Мама засмеялась тихо, как воркуя.
— Это тебе глупым кажется? Нет? Еще нет. Это еще чистая правда. А теперь я начну глупости. Только ты еще поверь хоть в последний раз, да, поверь. Вот я и до перил балкона сама дойти не могу. Если бы слезть с кресла сумела, то тут же и закачалась бы, и упала, а между тем не только что свободно могу на наш овраг без ног сходить или на сенокос, я по всей России, я по всей земле пройдусь, по горам и по деревням и городам, по монастырям и по диким лесам… Я нищенкой пройдусь без дома, без имущества, без всякой привязи, и людям я помогу словом разумным, и руками свободными и сильными, и ничего мне не страшно, ни холода, ни голода, ни смерти.
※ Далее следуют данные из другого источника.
import Literature.AlgebraicGeometry.Motives.RestrictScalarsBetti
import HarnessLib

/-!
# Naturality of `Hⁱ(Z|_k(ℂ); ℚ) ≅ ∏_σ Hⁱ(Z_σ(ℂ); ℚ)` in the `K`-scheme `Z`

Layer `Literature/AlgebraicGeometry/Motives`, complement to `RestrictScalarsBetti`
(`bettiCohomologyRestrictScalarsEquiv Z i : Hⁱ(Z|_k(ℂ); ℚ) ≃ₗ[ℚ] ∏_{σ : K →ₐ[k] ℂ} Hⁱ(Z_σ(ℂ); ℚ)`
for a `K`-scheme `Z` regarded over a subfield `k ⊆ K`, `[K : k] < ∞`). A `K`-morphism
`φ : Z ⟶ Z'` induces the `k`-morphism `φ|_k : Z|_k ⟶ Z'|_k` (`Over.map`) and, for every
`k`-embedding `σ : K → ℂ`, the `ℂ`-morphism `φ_σ : Z_σ ⟶ Z'_σ` (`baseChangeHom σ`); this file
proves that the decomposition is natural:

* `pieceIncl_comp_mapContinuous_baseChangeHom` — on complex points, the inclusion of the piece
  `Z_σ(ℂ) ≃ₜ {P | σ_P = σ} ⊆ Z|_k(ℂ)` intertwines `φ_σ(ℂ)` and `φ|_k(ℂ)` (all three are
  post-composition of morphisms `Spec ℂ ⟶ ·`, and `π_{Z'} ∘ φ_σ = φ ∘ π_Z` for the projections
  `π : Z_σ ⟶ Z`, `Motives.baseChangeHom_map_left_comp_fst`);
* `bettiCohomologyRestrictScalarsEquiv_map` — **naturality**: the `σ`-component of
  `(φ|_k)* z'` is `(φ_σ)*` of the `σ`-component of `z'`; bundled as an identity of linear maps in
  `bettiCohomologyRestrictScalarsEquiv_comp_map`;
* `bettiCohomologyRestrictScalarsEquiv_map_mapAut` — in particular the decomposition is
  equivariant for the automorphism group `Aut Z` of the `K`-scheme (acting on `Z|_k` and on each
  `Z_σ` through the functors `Over.map`, `baseChangeHom σ`; Mathlib `Functor.mapAut`).

This is the form in which a group of `K`-automorphisms of a variety over a number field `K` (e.g.
Scholl's group `Γ` on a Kuga–Sato variety over `ℚ(ζ_n)`, Deninger–Scholl 1991, §4.1, 5.3 (i)) acts
compatibly on the Betti cohomology of the `ℚ`-scheme `Z|_ℚ` and on that of its geometric components
`Z_σ`. Everything is proved; no named facts (D-0014).

## References

* C. Deninger, A. J. Scholl, *The Beilinson conjectures*, LMS LNS 153 (1991), §4.1, 5.1.
  [DeningerScholl1991]
* A. Hatcher, *Algebraic Topology*, CUP 2002, §3.1 (functoriality of singular cohomology).
  [HatcherAT2002]
-/

noncomputable section

open CategoryTheory Topology AlgebraicGeometry

namespace Literature.AlgebraicGeometry.Motives

open Literature.AlgebraicTopology.SingularHomology

variable {k : Type} [Field k] [Algebra k ℂ] {K : Type} [Field K] [Algebra k K] {Z Z' : SchemeOver K}

/-- The underlying morphism of the inclusion of the `σ`-piece applied to `Q ∈ Z_σ(ℂ)` is
`Q ≫ π_Z` (restatement of `pieceHomeomorphBaseChange_apply_coe_left` for the bundled inclusion).
[folklore] -/
theorem pieceIncl_apply_left (σ : K →ₐ[k] ℂ) (Q : ComplexPoints ((baseChangeHom σ.toRingHom).obj Z)) :
    (((subsetIncl {P : ComplexPoints (Z.restrictScalars k) | AlgPoints.embOfPoint Z P = σ}).comp
        (pieceHomeomorphBaseChange Z σ : C(ComplexPoints ((baseChangeHom σ.toRingHom).obj Z),
          {P : ComplexPoints (Z.restrictScalars k) // AlgPoints.embOfPoint Z P = σ}))) Q).left =
      Q.left ≫ baseChangeHomFst σ.toRingHom Z :=
  pieceHomeomorphBaseChange_apply_coe_left Z σ Q

/-- **The inclusion of the `σ`-piece is natural in `Z`**: for a `K`-morphism `φ : Z ⟶ Z'`,
`ι_σ^{Z'} ∘ φ_σ(ℂ) = φ|_k(ℂ) ∘ ι_σ^Z` as continuous maps `Z_σ(ℂ) → Z'|_k(ℂ)`, where
`ι_σ : Z_σ(ℂ) ≃ₜ {P | σ_P = σ} ⊆ Z|_k(ℂ)` (on underlying morphisms `Spec ℂ ⟶ ·` both sides are
`Q ↦ Q ≫ π_Z ≫ φ`, by `baseChangeHom_map_left_comp_fst`). [folklore] -/
theorem pieceIncl_comp_mapContinuous_baseChangeHom (φ : Z ⟶ Z') (σ : K →ₐ[k] ℂ) :
    ((subsetIncl {P : ComplexPoints (Z'.restrictScalars k) | AlgPoints.embOfPoint Z' P = σ}).comp
        (pieceHomeomorphBaseChange Z' σ : C(ComplexPoints ((baseChangeHom σ.toRingHom).obj Z'),
          {P : ComplexPoints (Z'.restrictScalars k) // AlgPoints.embOfPoint Z' P = σ}))).comp
      (AlgPoints.mapContinuous (L := ℂ) ((baseChangeHom σ.toRingHom).map φ)) =
    (AlgPoints.mapContinuous (L := ℂ)
        ((Over.map (Spec.map (CommRingCat.ofHom (algebraMap k K)))).map φ)).comp
      ((subsetIncl {P : ComplexPoints (Z.restrictScalars k) | AlgPoints.embOfPoint Z P = σ}).comp
        (pieceHomeomorphBaseChange Z σ : C(ComplexPoints ((baseChangeHom σ.toRingHom).obj Z),
          {P : ComplexPoints (Z.restrictScalars k) // AlgPoints.embOfPoint Z P = σ}))) := by
  ext Q : 1
  apply Over.OverMorphism.ext
  rw [ContinuousMap.comp_apply, pieceIncl_apply_left, AlgPoints.mapContinuous_apply,
    AlgPoints.map_apply, Over.comp_left, Category.assoc, baseChangeHom_map_left_comp_fst,
    ContinuousMap.comp_apply, AlgPoints.mapContinuous_apply, AlgPoints.map_apply, Over.comp_left,
    pieceIncl_apply_left, Over.map_map_left]
  exact Category.assoc (obj := Scheme) _ _ _

variable [FiniteDimensional k K]

/-- **Naturality of `Hⁱ(Z|_k(ℂ); ℚ) ≅ ∏_σ Hⁱ(Z_σ(ℂ); ℚ)` in `Z`**: for a `K`-morphism
`φ : Z ⟶ Z'` and `z' ∈ Hⁱ(Z'|_k(ℂ); ℚ)`, the `σ`-component of `(φ|_k)* z'` is `(φ_σ)*` of the
`σ`-component of `z'` (functoriality of singular cohomology, Hatcher §3.1, applied to
`pieceIncl_comp_mapContinuous_baseChangeHom`). [cite: HatcherAT2002, §3.1] -/
theorem bettiCohomologyRestrictScalarsEquiv_map (φ : Z ⟶ Z') (i : ℕ)
    (z' : bettiCohomology (Z'.restrictScalars k) i) (σ : K →ₐ[k] ℂ) :
    bettiCohomologyRestrictScalarsEquiv Z i
        (bettiCohomology.map ((Over.map (Spec.map (CommRingCat.ofHom (algebraMap k K)))).map φ) i
          z') σ =
      bettiCohomology.map ((baseChangeHom σ.toRingHom).map φ) i
        (bettiCohomologyRestrictScalarsEquiv Z' i z' σ) := by
  rw [bettiCohomologyRestrictScalarsEquiv_apply, bettiCohomologyRestrictScalarsEquiv_apply]
  change (singularCohomology.map ℚ ℚ (AlgPoints.mapContinuous (L := ℂ)
        ((Over.map (Spec.map (CommRingCat.ofHom (algebraMap k K)))).map φ)) i ≫
      singularCohomology.map ℚ ℚ _ i) z' =
    (singularCohomology.map ℚ ℚ _ i ≫
      singularCohomology.map ℚ ℚ (AlgPoints.mapContinuous (L := ℂ)
        ((baseChangeHom σ.toRingHom).map φ)) i) z'
  rw [← singularCohomology.map_comp, ← singularCohomology.map_comp,
    pieceIncl_comp_mapContinuous_baseChangeHom]

/-- Naturality as an identity of linear maps `Hⁱ(Z'|_k(ℂ); ℚ) → ∏_σ Hⁱ(Z_σ(ℂ); ℚ)`:
`decomp_Z ∘ (φ|_k)* = (∏_σ (φ_σ)*) ∘ decomp_{Z'}`. [cite: HatcherAT2002, §3.1] -/
theorem bettiCohomologyRestrictScalarsEquiv_comp_map (φ : Z ⟶ Z') (i : ℕ) :
    (bettiCohomologyRestrictScalarsEquiv Z i).toLinearMap ∘ₗ
        (bettiCohomology.map ((Over.map (Spec.map (CommRingCat.ofHom (algebraMap k K)))).map φ)
          i).hom =
      (LinearMap.pi fun σ : K →ₐ[k] ℂ =>
          (bettiCohomology.map ((baseChangeHom σ.toRingHom).map φ) i).hom ∘ₗ LinearMap.proj σ) ∘ₗ
        (bettiCohomologyRestrictScalarsEquiv Z' i).toLinearMap := by
  ext z' σ
  exact bettiCohomologyRestrictScalarsEquiv_map φ i z' σ

/-- **Equivariance under `Aut Z`**: for a `K`-automorphism `g` of `Z`, acting on `Z|_k` as
`g|_k = (Over.map _).mapAut Z g` and on `Z_σ` as `g_σ = (baseChangeHom σ).mapAut Z g`, the
`σ`-component of `(g|_k)* z` is `(g_σ)*` of the `σ`-component of `z` (e.g. Scholl's group of
automorphisms of a Kuga–Sato variety over `ℚ(ζ_n)`, Deninger–Scholl 5.3 (i), acting on the
cohomology of the `ℚ`-scheme and of its `φ(n)` geometric components, §4.1).
[cite: DeningerScholl1991, §4.1 and 5.3 (i)] -/
theorem bettiCohomologyRestrictScalarsEquiv_map_mapAut (g : Aut Z) (i : ℕ)
    (z : bettiCohomology (Z.restrictScalars k) i) (σ : K →ₐ[k] ℂ) :
    bettiCohomologyRestrictScalarsEquiv Z i
        (bettiCohomology.map
          ((Over.map (Spec.map (CommRingCat.ofHom (algebraMap k K)))).mapAut Z g).hom i z) σ =
      bettiCohomology.map ((baseChangeHom σ.toRingHom).mapAut Z g).hom i
        (bettiCohomologyRestrictScalarsEquiv Z i z σ) :=
  bettiCohomologyRestrictScalarsEquiv_map g.hom i z σ

/-- The same for the inverse automorphism (the form in which a group acts on cohomology by
`g ↦ (g⁻¹)*`). [cite: DeningerScholl1991, §4.1 and 5.3 (i)] -/
theorem bettiCohomologyRestrictScalarsEquiv_map_mapAut_inv (g : Aut Z) (i : ℕ)
    (z : bettiCohomology (Z.restrictScalars k) i) (σ : K →ₐ[k] ℂ) :
    bettiCohomologyRestrictScalarsEquiv Z i
        (bettiCohomology.map
          ((Over.map (Spec.map (CommRingCat.ofHom (algebraMap k K)))).mapAut Z g).inv i z) σ =
      bettiCohomology.map ((baseChangeHom σ.toRingHom).mapAut Z g).inv i
        (bettiCohomologyRestrictScalarsEquiv Z i z σ) :=
  bettiCohomologyRestrictScalarsEquiv_map g.inv i z σ

end Literature.AlgebraicGeometry.Motives

end
/-- **stub_uniqueCrossings** (H1 of the card, second half of Lemma 4.4/6.2 at `d = 3`): with
`Far L :⇔ L` an `A`-doubling axis scale (`G((L/2)e₁) ≤ A·G(Le₁)`, unbounded since `G ≥ c/r²`), MMS gives
`G(w, Le₁) ≤ A·G(0, Le₁)` for `‖w‖ ≤ L/4`, which is all the two-passage chain rule needs of the far point.
Deterministic part: tree `Current.ikEvent_of_not_F` (`{𝓜≠∅}∖I ⊆ F₁∪F₂∪F₃∪F₄ ∪ twins`; the twin for
`(n₂,n₄)` has its source `e₂` at distance `1 ≤ ℓ` from the centre — an off-centre variant of the tree
lemma is needed). Bounds under the sloppy law (`G = r^{-3/2±θ}`): `F₁ ≲ A ℓ² n^{-1+2θ}`, `F₂ ≲ n² m^{-1+2θ}`
(depleted sourceless crossing ≤ `∑G²`, `Current.sourcelessConnMass_mul_le_of_le`), `F₃ ≲ M² N^{-1+2θ}`,
`F₄ ≲ A N² ℓ'^{-1+2θ}` (two-passage chain rule `BackboneChainRuleTwo`, `Current.tsum_offCross_mul_sq_le`),
all `≤ c/8` once `p ≥ 3` and `ℓ ≥ ℓ₀(c, A, θ)`. [size L] -/
theorem stub_uniqueCrossings : SloppyPowerLaw → UniqueCrossings := by
  sorry
import Literature.Barriers.RiemannHypothesis.JensenPolynomialsRowZeroObstruction
import Literature.Barriers.RiemannHypothesis.JensenPolynomialsChasse
import Literature.NumberTheory.LFunctions.JensenDegreeDescent
import Literature.NumberTheory.DiophantineGeometry.NamedHypotheses
import Literature.Analysis.Complex.JensenPolynomialSector
import Literature.NumberTheory.LFunctions.RiemannHypothesisUpTo1000X
import Literature.Analysis.Complex.FourierPolyaKiKimGenusZero
import Literature.Analysis.Complex.JensenLaguerreFlow
import Summits.RiemannHypothesis.Statement
import HarnessLib

/-!
# Splittings — the Jensen DEFLATION witness: a real entire function of order `< 1` whose zero set is
# `{(ρ-½)² : ζ(ρ) = 0, 0 < Re ρ < 1, |Im ρ| ≥ H}`, RH-free (SPLIT-jen-finite gen 2, part 1/2)

Cell rh-split, seat rh-split-jen-finite g0/g2 (brief sha16 f79c5f09d8bcb036), card
`run/shared/lean/pub/rh-split/cards/SPLIT-jen-finite.md` §3 (deflation splitting) and gen-2 addendum (P1/T4).
Zero-definition raw form of `HOME/rh-split-jen-finite/Sketch2.lean` §3–§4 (sha16 4f853a51c395c629; proofs
verbatim): the seat-local deflated `w`-plane zero set `𝒵_H = {(ρ-½)² : ζ(ρ) = 0, 0 < Re ρ < 1, |Im ρ| ≥ H}` is
SPELLED OUT as the predicate `∃ ρ, riemannZeta ρ = 0 ∧ 0 < ρ.re ∧ ρ.re < 1 ∧ H ≤ |ρ.im| ∧ w = (ρ - 1/2)²`.

Proved here (no `sorry`, standard axioms; nothing uses RH or a verified height):

* `deflatedZero_mem_sector` — `𝒵_H ⊆` Kim–Lee's sector `S(1/H)` UNCONDITIONALLY (`H > 0`), and
  `deflated_rowZero_splits` — RH-free Chasse for any real entire `F` of order `< 1`, `F 0 ≠ 0`, with zeros in
  `𝒵_H`: its row-`0` Jensen polynomials of every degree `d ≤ H²` are hyperbolic (tree:
  `splits_jensenPoly_taylor_of_zeros_mem_sector`, Kim–Lee 2021 Remark after Thm 3);
* `deflatedWitness_exists` — **P1 / T4 of the card, every `H`**: a real entire function of order `< 1`,
  `F ∘ conj = conj ∘ F`, non-vanishing at `0`, with zero set EXACTLY `𝒵_H` and everywhere absolutely summable
  real Taylor data exists — a Hadamard SUB-PRODUCT of the genus-zero factorisation of `xiSq` over the fibres
  in `𝒵_H`, symmetrised `F₁ · conj ∘ F₁ ∘ conj` (no quotient, no Riemann–von Mangoldt finiteness; tree:
  `hadamard_genus_zero_zeros`, `KiKim.summable_norm_rpow_of_fibers`, `KiKim.norm_tprod_one_add_le_exp`,
  `KiKim.isEntireOfOrderLt_one_of_exp_bound`);
* `deflatedWitness_rowZero_splits` — the RH-free dividend made concrete.

Part 2/2 (`JenDeflation.lean`) uses the witness to label the deflation splitting: its TAIL `B₂(H)` is
`RH above height H` by THEOREM for every `H`.

Referee (rh-split-ref g0) on cards/SPLIT-jen-finite.md, 19:26Z: «Sketch2 4f853a51c395c629 replayed rc 0, std on
deflatedWitnessExists and deflatedJensenHyperbolic_1000_iff_rh; P1 PROVED accepted (RH-free Hadamard
sub-product existence theorem); B(H) ⟺ RH(|Im| ≥ H) by theorem ⇒ JenDeflate(H) = RELABELLING simpliciter (zd
partition costume, tail-lemma instance); R10–R12 endorsed; class UNCHANGED» — i.e. the splitting is the
height partition of the zeros in Jensen clothing: FIN is load-bearing but the TAIL is RH-above-H verbatim, so
as a route it has no new teeth.  Typer replay (rh-split-typer-1 g2): this raw form on the farm, rc 0,
0 warnings, 0 sorry, std axioms.  Filed by rh-split-typer-1 g2 on the lead's GO 2026-08-26T19:39Z
(HANDOFF-list item 2).

HONEST LABEL: «SPLITTING SEARCH over kernel-typed RH-EQUIVALENCES; a splitting A ∧ B ⟹ RH is CONDITIONAL
bookkeeping unless A and B are both proved; nothing here bears on the truth of RH.»
-/

set_option linter.dupNamespace false

noncomputable section

open Polynomial Filter
open _root_.Complex
open scoped ComplexConjugate Nat

namespace Summit.RiemannHypothesis.RiemannHypothesis.Theorems.Splittings.JenDeflation

open Literature.NumberTheory.LFunctions Literature.Analysis.Complex.Obreschkoff
  Literature.Analysis.Complex.PolyaSchur Literature.Analysis.TotalPositivity
  Literature.NumberTheory.DiophantineGeometry Literature.Barriers.RiemannHypothesis

/-! ## §1 Elementary facts about the deflated zero set `𝒵_H` (spelled out) -/

/-- `Im (ρ - ½)² = 2 (Re ρ - ½) Im ρ`. [folklore] -/
theorem im_sq_sub_half (ρ : ℂ) : ((ρ - 1 / 2) ^ 2).im = 2 * (ρ.re - 1 / 2) * ρ.im := by
  simp [sq]; ring

/-- Points of the deflated zero set are zeros of `G = xiSq`. -/
theorem xiSq_eq_zero_of_deflatedZero {H : ℝ} {w : ℂ}
    (hw : ∃ ρ : ℂ, riemannZeta ρ = 0 ∧ 0 < ρ.re ∧ ρ.re < 1 ∧ H ≤ |ρ.im| ∧ w = (ρ - 1 / 2) ^ 2) :
    xiSq w = 0 := by
  obtain ⟨ρ, hζ, h0, h1, -, rfl⟩ := hw
  have hξ : riemannXi ρ = 0 := (riemannXi_eq_zero_iff_holds ρ).2 ⟨hζ, h0, h1⟩
  rwa [riemannXi_eq_xiSq] at hξ

/-- The deflated zero set is closed under conjugation (`ζ(conj s) = conj ζ(s)`). -/
theorem conj_deflatedZero {H : ℝ} {w : ℂ}
    (hw : ∃ ρ : ℂ, riemannZeta ρ = 0 ∧ 0 < ρ.re ∧ ρ.re < 1 ∧ H ≤ |ρ.im| ∧ w = (ρ - 1 / 2) ^ 2) :
    ∃ ρ : ℂ, riemannZeta ρ = 0 ∧ 0 < ρ.re ∧ ρ.re < 1 ∧ H ≤ |ρ.im| ∧ conj w = (ρ - 1 / 2) ^ 2 := by
  obtain ⟨ρ, hζ, h0, h1, hH, rfl⟩ := hw
  refine ⟨conj ρ, by rw [riemannZeta_conj, hζ, map_zero], by simpa using h0, by simpa using h1,
    by simpa using hH, ?_⟩
  simp only [map_pow, map_sub, map_div₀, map_one, map_ofNat]

/-- A real point `(ρ - ½)²` over a zero of `ζ` in the open strip forces `Re ρ = ½` (`ζ` has no zeros on
the real segment `(0,1)`, tree: `riemannZeta_ne_zero_of_im_eq_zero_of_pos_of_lt_one`). -/
theorem re_eq_half_of_im_sq_eq_zero {ρ : ℂ} (hζ : riemannZeta ρ = 0) (h0 : 0 < ρ.re)
    (h1 : ρ.re < 1) (him : ((ρ - 1 / 2) ^ 2).im = 0) : ρ.re = 1 / 2 := by
  rw [im_sq_sub_half] at him
  rcases mul_eq_zero.1 him with h | him0
  · rcases mul_eq_zero.1 h with h2 | hre
    · norm_num at h2
    · linarith
  · exact absurd hζ (riemannZeta_ne_zero_of_im_eq_zero_of_pos_of_lt_one him0 h0 h1)

/-- The deflated zero set lies in Kim–Lee's sector `S(1/H)` UNCONDITIONALLY (`H > 0`): for
`|γ| ≥ H`, `|Im (ρ-½)²| = 2|β-½||γ| ≤ |γ| ≤ |γ|²/H ≤ ‖(ρ-½)²‖/H` — the computation of
`xiSq_zeros_mem_sector`, with Chasse's RH-height hypothesis replaced by the object's definition. -/
theorem deflatedZero_mem_sector {H : ℝ} (hH : 0 < H) {w : ℂ}
    (hw : ∃ ρ : ℂ, riemannZeta ρ = 0 ∧ 0 < ρ.re ∧ ρ.re < 1 ∧ H ≤ |ρ.im| ∧ w = (ρ - 1 / 2) ^ 2) :
    w ∈ sector H⁻¹ := by
  obtain ⟨ρ, -, h0, h1, hH', rfl⟩ := hw
  rw [mem_sector]
  have hnorm : ‖(ρ - 1 / 2) ^ 2‖ = (ρ.re - 1 / 2) ^ 2 + ρ.im ^ 2 := by
    rw [norm_pow, Complex.sq_norm, normSq_apply]
    simp; ring
  have hx : |ρ.re - 1 / 2| ≤ 1 / 2 := by rw [abs_le]; constructor <;> linarith
  rw [im_sq_sub_half, hnorm, le_inv_mul_iff₀ hH]
  have hy0 : 0 ≤ |ρ.im| := abs_nonneg _
  calc H * |2 * (ρ.re - 1 / 2) * ρ.im| = H * (2 * |ρ.re - 1 / 2| * |ρ.im|) := by
        rw [abs_mul, abs_mul, abs_two]
    _ ≤ H * |ρ.im| := by
        refine mul_le_mul_of_nonneg_left ?_ hH.le
        nlinarith
    _ ≤ |ρ.im| * |ρ.im| := mul_le_mul_of_nonneg_right hH' hy0
    _ = ρ.im ^ 2 := by rw [← sq, sq_abs]
    _ ≤ (ρ.re - 1 / 2) ^ 2 + ρ.im ^ 2 := le_add_of_nonneg_left (sq_nonneg _)

/-- **RH-free Chasse for a deflated function.**  Any real entire `F` of order `< 1` with `F 0 ≠ 0`
whose zeros lie in the deflated zero set has `J^{d,0}` (of its Taylor data) hyperbolic for every
`d ≤ H²` — NO hypothesis on the zeros of `ζ` (tree: `splits_jensenPoly_taylor_of_zeros_mem_sector`,
Kim–Lee 2021 Remark after Thm 3). These `⌊H²⌋` cells of `B₂(H)` are theorems, not certificates. -/
theorem deflated_rowZero_splits {H : ℝ} (hH : 0 < H) {F : ℂ → ℂ} (hF : IsEntireOfOrderLtOne F)
    (hreal : ∀ z, F (conj z) = conj (F z)) (h0 : F 0 ≠ 0)
    (hzero : ∀ w : ℂ, F w = 0 →
      ∃ ρ : ℂ, riemannZeta ρ = 0 ∧ 0 < ρ.re ∧ ρ.re < 1 ∧ H ≤ |ρ.im| ∧ w = (ρ - 1 / 2) ^ 2)
    {d : ℕ} (hd : (d : ℝ) ≤ H ^ 2) :
    (jensenPoly (fun k => (iteratedDeriv k F 0).re) d 0).Splits := by
  have hδ : (d : ℝ) * H⁻¹ ^ 2 ≤ 1 := by
    rw [inv_pow, ← div_eq_mul_inv]
    exact div_le_one_of_le₀ hd (by positivity)
  exact splits_jensenPoly_taylor_of_zeros_mem_sector hF hreal h0
    (fun z hz => deflatedZero_mem_sector hH (hzero z hz)) hδ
Всякое дерево мне отец, и всякая старуха встреченная мне мать. И всякий зверь невинный, послушный земле, — брат, и травка — сестрица… А сыновья и дочки — все детки Божьи на земле, и вы, мои любимые, тоже в моем сердце. Потому что места в сердце у человека бесконечно много, а огня любовного больше, нежели нужно, чтобы весь мир опалить, но не опаляет тот огонь любви, как купину неопалимую, не опалял огонь, но горела и не сгорела… Вот это второй человек, Верочка: он любит, но от пристрастия свободен. И душа моя не от ног моих зависит, а от моей любви. Потому-то я и говорю, что хотя и до перил мне не дойти, а я весь мир обошла, обхожу. Я, знаешь, Верочка, совсем другим человеком стала с тех пор, как заболела. Я, Верочка, много передумала здесь одна и теперь все зараз тебе сказала. Это ничего, что болезнь подвигается и душа моя снова затемнится. Кто уж раз увидел, тот в свой новый мир придет… А ты что плачешь?